Qu'est-ce que j'allais faire ?

Et puis l'image de Mike apparut elle aussi. Et si c'était lui le père ? Putain ! Ce serait encore pire.

Une bouffée de chaleur me réchauffa momentanément et les battements de mon cœur devinrent erratiques. J'étais même pas foutue de savoir qui était le père de mon enfant. Si ce n'était pas pathétique... Dans un cas comme l'autre, la situation était foireuse et j'étais dans une merde pas possible. Mon cerveau fonctionnait à vitesse grand V essayant d'assimiler tout ça et je pus respirer un peu mieux en prenant conscience que ce bébé n'était certainement pas de Mike. Nous n'étions pas si actifs que ça et la dernière fois que je l'avais laissé me toucher remontait à des lustres et même si un déni de grossesse pouvait arriver, c'était peu probable.

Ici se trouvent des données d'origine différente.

import Literature.AlgebraicGeometry.Resolution.TangentDirections
import Literature.AlgebraicGeometry.Resolution.KollarTuning
import Literature.AlgebraicGeometry.Resolution.MarkedIdealsArithmetic
import Literature.AlgebraicGeometry.Resolution.RegularLocalOrder
import Mathlib.Data.Nat.Factorial.BigOperators
import HarnessLib

/-!
# The homogenized ideal `ℋ(𝓘, μ)` and the coefficient ideal `𝒞(𝓘, μ)` of a marked ideal — sheaf level (BGMW 2011, §3.8, Def. 3.9.2)

Topic: `Literature/AlgebraicGeometry/Resolution`. DEFINITIONS (with unfolding API, stalk
formulas and the support statements proved) for the decomposition of the named fact
`BierstoneGrigorievMilmanWlodarczyk2011_canonical` (`CanonicalResolution.lean`; Bierstone–
Grigoriev–Milman–Włodarczyk, arXiv:1206.3090, Thm. 8.0.5): Step 1 of the resolution algorithm
(§4, p. 11) replaces a marked ideal `(𝓘, μ)` of maximal order "with the equivalent homogenized
ideal `𝒞(ℋ(𝓘, μ))`", where

  §3.8: "Let `(𝓘, μ)` be a marked ideal of maximal order. Set `T(𝓘) := 𝒟^{μ-1}𝓘`. By the
  homogenized ideal we mean
  `ℋ(𝓘, μ) := (ℋ(𝓘), μ) = (𝓘 + 𝒟𝓘·T(𝓘) + … + 𝒟ⁱ𝓘·T(𝓘)ⁱ + … + 𝒟^{μ-1}𝓘·T(𝓘)^{μ-1}, μ)`",

  Def. 3.9.2: "Let `(𝓘, μ)` be a marked ideal of maximal order. By the coefficient ideal we mean
  `𝒞(𝓘, μ) = Σ_{i=1}^{μ} (𝒟ⁱ𝓘, μ - i)`" (sum of marked ideals in the sense of §3.7 (1):
  `(𝓘_1, μ_1) + … + (𝓘_m, μ_m) := (Σᵢ 𝓘ᵢ^{Π_{j≠i} μ_j}, Π_j μ_j)`),

the boundary `E` being unchanged (§3.7: "all marked ideals are defined for … the same set of
exceptional divisors `E`"). The tree has these at the RING level (`homogenizedIdeal`,
`coeffIdeal`, `CoefficientIdeals.lean`); here they are sheafified over the marked ideals
`MarkedIdeal X` (`MarkedIdeals.lean`) and the derivative ideal sheaves `𝒟ⁱ`
(`derivIdealSheafIter φ`, `DerivativeIdealSheaf.lean`) of a scheme with `k`-structure `φ`:

* `stalkIdeal_iSup` — stalks of suprema of ideal sheaves [folklore]; `markedSum_ofFn` — the
  ring-level sum of marked ideals (`markedSum`, `CoefficientIdeals.lean`) on a `List.ofFn`,
  reindexed by `Fin μ`;
* `MarkedIdeal.tangent φ M = T(𝓘) = 𝒟^{μ-1}(𝓘)` (Def. 3.6.5 / §3.8) — an `abbrev` of the tree's
  `maxContactIdealSheaf φ 𝓘 μ` (`KollarTuning.lean`, Kollár Def. 3.79: Kollár's `MC(I)` IS
  BGMW's `T(𝓘)`; at ring level `maxContactIdeal = tangentIdeal` likewise), so the BGMW and Kollár
  layers share one object;
* `MarkedIdeal.homogenized φ M = ℋ(𝓘, μ)`; `homogenized_ideal_apply` (on affine opens it is the
  ring-level `homogenizedIdeal`), `stalkIdeal_homogenized` (`ℋ(𝓘)_x = ℋ(𝓘_x)`),
  `ideal_le_homogenized_ideal`, `homogenized_ideal_le_tangent`, `IsOfMaxOrder.homogenized`
  (`ℋ(𝓘, μ)`, `μ ≥ 1`, is again of maximal order), and **`support_homogenized`** —
  `supp(ℋ(𝓘), μ) = supp(𝓘, μ)` (the support part of Lemma 3.8.1 (1), `(𝓘, μ) ≃ (ℋ(𝓘), μ)`);
* `MarkedIdeal.coeff φ M = 𝒞(𝓘, μ)` with the range `i = 0, …, μ - 1` (as used in the proof of
  Lemma 3.9.3 and in the ring-level `coeffIdeal`; the printed range `i = 1, …, μ` would contain
  the term `(𝒟^μ𝓘, 0)` and force the total multiplicity `Π (μ - i)` to vanish — see the docstring
  of `coeffIdeal`): `(Σ_{i<μ} (𝒟ⁱ𝓘)^{Π_{j<μ, j≠i}(μ-j)}, Π_{j<μ}(μ-j))`; `coeff_ideal_apply`,
  `coeff_mult_eq_coeffIdeal` (on affine opens it IS the ring-level `coeffIdeal`), `coeff_mult`
  (`= μ!`), `stalkIdeal_coeff`, **`support_subset_support_coeff`** (`supp(𝓘, μ) ⊆ supp 𝒞(𝓘, μ)`,
  every characteristic, every scheme) and **`support_coeff`** (`supp 𝒞(𝓘, μ) = supp(𝓘, μ)` at
  points with regular local ring, `μ ≥ 1`: the support part of Lemma 3.9.3,
  `𝒞(𝓘, μ) ≃ (𝓘, μ)`, via `ord_x(fᵉ) = e·ord_x(f)` in a regular local ring,
  `RegularLocalOrder.lean`).

The equivalences `≃` of Lemmas 3.8.1 and 3.9.3 (Def. 3.4.1: same multiple blow-ups, same
supports along them) and Lemmas 3.8.2–3.8.3, 3.9.4–3.9.5 are not treated here.

## Sources

* E. Bierstone, D. Grigoriev, P. Milman, J. Włodarczyk, arXiv:1206.3090 (arXiv numbering):
  §3.7 (1) (p. 8), §3.8 and Lemma 3.8.1 (pp. 8–9), Def. 3.9.2, Lemma 3.9.3 (p. 10), §4 Step 1
  (p. 11). [BierstoneGrigorievMilmanWlodarczyk2011]
* J. Kollár, *Lectures on Resolution of Singularities* (2007), Def. 3.79 (`MC(I) = D^{m-1} I`).
  [Kollar2007]
-/

noncomputable section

Cette nuit-là, je n'étais pas parvenus à trouver le sommeil. J'étais restée allongée sur le dos dans mon lit, les yeux fixés sur le plafond dont j'avais compté chaque dalle, plusieurs fois. Mon téléphone portable avait sonné quelques fois, annonçant appels et SMS mais je n'avais pas été le chercher.


oOo


Quand le soleil s'était levé j'étais sortis de mon lit et j'avais enfilé les premiers vêtements à portée de main. Dans le salon, mon téléphone sonna une nouvelle fois et je le pris. J'avais trois appels en absences et cinq SMS. Tous de la part d'Edward. Je ne pris pas la peine de les lire ni de répondre. Je bus un verre de jus d'orange et sortis de chez moi et me mis à marcher. Je n'avais pas de destination précise en tête mais je me mis à marcher toujours plus loin, sans jamais m'arrêter et puis, au bout d'un moment, je fis demi-tour pour reprendre mon chemin en sens inverse.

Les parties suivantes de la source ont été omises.